Relationships between N application rates and relative grain yield for maize (a) and wheat (b) cropping systems. Grain yield for each observation was adjusted to a relative yield (i.e. a percentage of maximum yield obtained at each site)
In converse to crop yields, our analysis revealed a linear relationship between NO3 − leaching loss and N application rates for both maize and wheat cropping systems (Fig. 3). Similar trends between N application rates and NO3 − leaching losses have been documented in several case studies (Dauden et al. 2004; Perego et al. 2012).
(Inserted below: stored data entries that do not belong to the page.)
import Summits.SmoothPoincare4.SmoothPoincare4.Theses.EntropyRung
import Summits.SmoothPoincare4.SmoothPoincare4.Theses.RicciFat
import Summits.SmoothPoincare4.SmoothPoincare4.Theorems.SubcylindricalExistence.Negative.ConstTest
import Summits.SmoothPoincare4.SmoothPoincare4.Theorems.SubcylindricalExistence.Negative.Window
import Summits.SmoothPoincare4.SmoothPoincare4.Theorems.SubcylindricalExistence.Negative.Logic
import Literature.Geometry.Riemannian.RicciFlowScalarCurvatureProofs
import Literature.Geometry.Lorentzian.VolumeProofs
import Literature.Geometry.Riemannian.WeightedHeatFlowFromLinearHeat
import Summits.SmoothPoincare4.SmoothPoincare4.Theorems.EntropyRungSubcylindricalExistenceStaticLinearHeat
import Summits.SmoothPoincare4.SmoothPoincare4.Theorems.EntropyRungSubcylindricalExistenceDimensionalFisher
import Summits.SmoothPoincare4.SmoothPoincare4.Theorems.EntropyRungSubcylindricalExistenceEntropyEnergyAlongFlow
import Summits.SmoothPoincare4.SmoothPoincare4.Theorems.EntropyRungSubcylindricalExistenceEntropyEnergyPositive
import Summits.SmoothPoincare4.SmoothPoincare4.Theorems.EntropyRungSubcylindricalExistenceEntropyEnergyOfPositive
import Summits.SmoothPoincare4.SmoothPoincare4.Theorems.EntropyRungSubcylindricalExistenceEntropyVolume
import HarnessLib

/-!
# Line `curvature-dimension-entropy-floor` for crux `EntropyRung.SubcylindricalExistence`
# (stmt-SmoothPoincare4-10871, "ENT")

Route `EntropyRung`, crux r5 `SubcylindricalExistence` = every closed smooth `M ≃ₕ S⁴` carries a
Riemannian metric `g` (with Levi-Civita connection) with `R > 0` and `ν(g) > ν_cyl`, typed
fact-free: `∃ δ > 0, ∀ τ > 0, ∀ f` smooth with `∫ (4πτ)⁻² e^{-f} dV = 1`,
`ν_cyl + δ ≤ 𝒲(g,f,τ) = ∫ [τ(R + |∇f|²) + f − 4](4πτ)⁻² e^{-f} dV`, `ν_cyl = log 2 + ½ log π − 3/2`.

## The line (crux idea card `curvature-dimension-entropy-floor`, ideator 2; triage r1: 3 × pass,
## merged with `ricci-pinched-volume-transfer` as a second proof of Statement C)

LEVER. The curvature–dimension ENTROPY–ENERGY inequality EE(3,4) of Bakry–Émery `Γ₂`-calculus
(Statement B; Bakry–Gentil–Ledoux 2014 §6, quoted as eq. (4.1) of Bakry–Bolley–Gentil,
arXiv:1412.5165 p. 7): on a closed connected `(M⁴, g)` with `Ric ≥ 3g`, for the normalised volume
`m = dV/Vol` and `∫ w² dm = 1`, `Ent_m(w²) ≤ 2 log(1 + ⅓ ∫|∇w|² dm)`. Fed through the Legendre
identity `𝒲(g,f,τ) = τ∫R u dV + 4τ E_m(w) − Ent_m(w²) + log Vol − 2 log(4πτ) − 4` (`u dV = w² dm`)
and `R = tr Ric ≥ 12`, the minimisation in `E` is explicit and the `τ`-dependence CANCELS:
THEOREM A (Statement C) `𝒲(g,f,τ) ≥ log Vol(M,g) − 2 log(2π/3) − 2` for all `τ, f`, i.e.
`ν(g) ≥ ν(S⁴_rd) + log(Vol/Vol S⁴)`, `ν(S⁴_rd) = log 6 − 2` — RoundBound for free, no Perelman
monotonicity. TRANSFER (Statement D = the card's `C⁺` at the FIXED `δ₀ = 1 − √(πe)/3 = 0.025906`,
as all three triagers demanded — NOT the `∀ δ` statement `RicciFat.RicciFatSphere`, which is
`⇔ SPC4` by Cheeger–Colding): every closed smooth `M ≃ₕ S⁴` carries `g` with `Ric ≥ 3g` and
`Vol(M,g) > (√(πe)/3)·(8π²/3) = 25.6371`. Then `R ≥ 12 > 0` and, with
`δ_ENT := log Vol − log((√(πe)/3)(8π²/3)) > 0`, Theorem A gives EXACTLY `ν_cyl + δ_ENT ≤ 𝒲`
(`threshold_log_identity`: `ν_cyl − log((√π e^{1/2}/3)(8π²/3)) = −2 log(2π/3) − 2`).

CUT into four registered stubs (each a genuine lemma; the open difficulty is NAMED, not hidden):
* `stub_staticLinearHeat` (Statement A, size L, LIBRARY APEX shared with
  `carrilloNi_muEntropy_eq_log_shrinkerDensity` and `perelman_noLocalCollapsing`): the static linear
  heat-type Cauchy problem `∂ₛw = Δ_g w − Q w`, `w(0) = w₀`, smooth on `M × [0, T]`, on closed
  connected Riemannian 4-manifolds of the summit binder — VERBATIM the hypothesis `hLPs` of
  `Literature.Geometry.Riemannian.carrilloNi_muEntropy_eq_log_shrinkerDensity_of_staticLinearHeat`
  (WeightedHeatFlowFromLinearHeat.lean) specialised to the model `ℝ⁴`, so whichever existence theorem
  lands first closes it by instantiation (tree progress: Lions very-weak existence
  `exists_veryWeak_linearHeat`, Hörmander interior regularity
  `exists_contMDiffOn_ae_eq_of_linearHeat_veryWeak`, uniqueness `heatDrift_unique`; missing:
  regularity up to `s = 0`).
* Statement B (A → EE(3,4), size L, provable now on the in-tree engine) — RESHAPED by the lead
  (2026-08-16) into four registered stubs `stub_dimensionalFisher` (B1: the integrated dimensional
  dissipation `∫∂ₜ(|∇f|²e^{-f}e^{-V}) ≤ −2K I − ½∫(Δf)²e^{-f}e^{-V}`), `stub_entropyEnergy_alongFlow`
  (B2: B1 ⇒ `H(0) ≤ 2 log(1 + I(0)/4K)` along a unit-mass solution of `∂ₜf = Δf − |∇f|²` with
  `H → 0`, via the monotone quantity `H − 2 log(1 + I/4K)`), `stub_entropyEnergy_positive` (B3a:
  B2 ⇒ A ⇒ EE(K,4) for smooth positive densities, pattern of `logSobolev_of_heatExistence`) and
  `stub_entropyEnergy_of_positive` (B3b: positive densities ⇒ `w²` by the regularisation
  `(w² + ε)/(1 + ε)`); the original description of B: the
  DIMENSIONAL Bakry–Émery argument along the heat flow `∂ₜu = Δu` (`V ≡ log Vol` constant):
  `H' = −I`, `I' ≤ −2ρI − (2/n)I²` (Bochner with `|Hess f|² ≥ (Δf)²/4` KEPT — the tree's
  `fisher_pointwise_le` drops it — then Cauchy–Schwarz `∫(Δf)²u ≥ (∫Δf·u)² = I²`), Riccati comparison
  `y' = −½y(12 + y)` instead of Grönwall, `H(0) = ∫₀^∞ I ≤ 2 log(1 + I₀/12)`, `I₀ = 4E`
  (BakryEmeryHeatFlow.lean: `fisher_pointwise_le`, `integral_derivWithin_fisher_le`,
  `hasDerivAt_entropy`, `entropy_le_fisher_div`, `logSobolev_of_heatFlow`; WeightedHeatFlowAPriori.lean:
  `heatFlow_ge_of_ge`, `heatFlow_tendstoUniformly`, `logSobolev_of_heatExistence`;
  WeightedHeatFlowFromLinearHeat.lean: `heatDrift_global_of_finite`, `heatDrift_finite_of_staticLinearHeat`).
* `stub_entropyVolume_of_entropyEnergy` (B → C, size M, provable now; triage r1-1's "land Theorem A's
  calculus half"): substitution `w := √Vol (4πτ)⁻¹ e^{-f/2}` (`∫w² dV = Vol`, `|∇w|² = ¼w²|∇f|²`),
  `R ≥ 12` from `Ric ≥ 3g` (`scalarCurvature_ge_of_ricci_ge` below, 15 lines over
  `exists_basis_isOrthonormalFrame` / `trace_eq_sum_of_isOrthonormalFrame`), integrability of the
  `𝒲`-integrand (continuity: `contMDiff_gradSq`, `contMDiff_scalarCurvatureWith_holds`, finite volume
  `riemannianVolume_lt_top_of_isCompact_holds`), and one-variable convexity
  `min_E [4τE − 2 log(1 + E/3)] = 2 − 12τ + 2 log(6τ)` (`τ ≤ 1/6`; `E = 0` for `τ ≥ 1/6` with
  `12τ − 2 log τ ≥ 2 + 2 log 6`), after which every `τ` cancels (triage r1-3 Scratch.lean checked the
  algebra as `example`s).
* `stub_ricciFatMetric` (Statement D, OPEN, HARDEST — SPC4-hard modulo the rung, as every `C⁺` of this
  crux must be by `Negative.subcylindricalExistence_iff_spc4`; the honest transfer target: pointwise /
  additive hypotheses with a cut-and-paste toolbox — route RicciFat's CorkSymmetrisation /
  near-extremal fill-ins — and Colding volume continuity, where the global `ν` has none).

`SubcylindricalExistence_of` composes the four stubs into the crux BY NAME (kernel-checked, no
`sorry`): connectedness of `M ≃ₕ S⁴` (`pathConnectedSpace_of_homotopyEquiv`, tree), the metric of
D, `R ≥ 12 > 0` by the proved trace lemma, `δ := log Vol − log T`, Theorem A := C (B A), and the
logarithm identity. It is the ONLY theorem of the file concluding the crux by name. PROVED GLUE in
this file: `scalarCurvature_ge_of_ricci_ge` (`Ric ≥ c g ⇒ R ≥ 4c`), `threshold_log_identity`,
`threshold_identity` (`e^{ν_cyl − ν_rd} = √π e^{1/2}/3`), and the CROSS-ROUTE EDGE
`ricciFatMetric_of_ricciFatSphere : RicciFat.RicciFatSphere → RicciFatMetric` (card consequence C3:
route RicciFat's existence crux at `δ = 1/50 < δ₀` feeds this line; `ofRiemannian` round trip is `rfl`,
`√(πe) < 2.94`).

## Disproof used

`payload.disproof_path` (cdisprove `Disproof.lean` v6, rc 0) is NOT mounted in planner jails and
`Cruxes/SubcylindricalExistence/Disproof.lean` is not published (`ledger crux ls`: absent) — known here
through its item-evidence notes v1–v6 and its LANDED `Theorems/SubcylindricalExistence/Negative/*`
(imported above, re-exported as `example`s at the end of this file):
* `Negative.subcylindricalExistence_iff_spc4` / `not_subcylindricalExistence_of_not_spc4` (Logic.lean:
  ENT ⇔ SPC4 modulo RUNG + transported round witness) — HONOURED: the line does not pretend to build
  metrics on an unknown `Σ`; all SPC4-hardness is concentrated in ONE named stub (D), and the three
  other stubs are theorems-in-waiting useful to the route regardless (RoundBound = C at `Vol = 8π²/3`).
* `Negative.subcylindricalWitness_totalScalar_sq` (ConstTest.lean: any witness has `∫R > 0` and
  `e^{ν_cyl+δ+2}·64π²·Vol ≤ (∫R)²`; constants exhausted, `constClause_iff`) — CONSISTENT and SHARP: a
  D-metric has `R ≥ 12`, so `(∫R)² ≥ 144 Vol²`, and with `δ = δ_ENT` the constraint reads
  `e^{ν_cyl+2}·64π² Vol/T ≤ 144 Vol ⇔ 128π²√π e^{1/2} ≤ 144·T = 128π²√π e^{1/2}` — EQUALITY: the
  line's witnesses sit exactly on the constant-test boundary when `R ≡ 12` (Theorem A is sharp at
  Einstein metrics, Carrillo–Ni), as they must.
* `Negative.nuCyl_lt_nuRound`, `margin_gt`/`margin_lt` (Window.lean: `0.026 < ν_rd − ν_cyl < 0.0263`)
  — CONSISTENT: for the round `S⁴` (`Vol = 8π²/3`) `δ_ENT = −log(√(πe)/3) = ν_rd − ν_cyl` exactly
  (`threshold_identity`), the maximal gap the window allows.
* `Negative.nuSheet_lt_nuCyl` / `sheetProfile_ge` / `neckProfile_ge` (Window.lean: necks and bubble
  sheets pin `ν ≤ ν_cyl`, `≤ ν_bs`) — NOT ENGAGED: the line constructs nothing by surgery; a D-metric
  has `Ric ≥ 3 > 0`, which already forbids long `S³(ρ)×ℝ` necks and `S²×D²` regions of small `ρ`
  only through VOLUME (Bishop–Gromov), consistently with `Vol > 0.974·Vol S⁴`.
* `ledger negatives --problem SmoothPoincare4` (2026-08-16): empty for this crux's statements; no stub
  is an instance of a refuted statement (D is strictly stronger than ENT, not a rewording of it).
-/

noncomputable section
For example, Dauden et al. (2004) reported a significantly positive correlation between NO3 − leaching losses and N application rates for a Spanish irrigated maize system. Moreover, our meta-analysis showed that across different studies with their specific-site features such as soil characteristics and agricultural management or climatic conditions, 25 % and 13 % of applied N were lost by NO3 − leaching to the hydrosphere from maize and wheat systems, respectively (Fig. 3). The values obtained in our study are close to the global value as derived by process based modeling as given by Lin et al. (2001) for leaching losses from cropland (19 %), but lower than the value of 30 % as suggested by IPCC (IPCC 2006). Nevertheless, the different values suggest that simply applying a “fractionation factor” (i.e. the proportion of applied N fertilizer to soils is leached) approach for estimating regional N fertilizer induced NO3 − leaching loss is questionable because NO3 − leaching loss is highly dependent on site-specific management practices, soil conditions and meteorological conditions during the measurements. Further site-specific field NO3 − leaching measurements, ideally, from various field treatments—well covering the local management practices—in various regions differing in climate and soil conditions, are still needed to decrease the uncertainties in estimate of global and regional NO3 − leaching losses during maize and wheat productions.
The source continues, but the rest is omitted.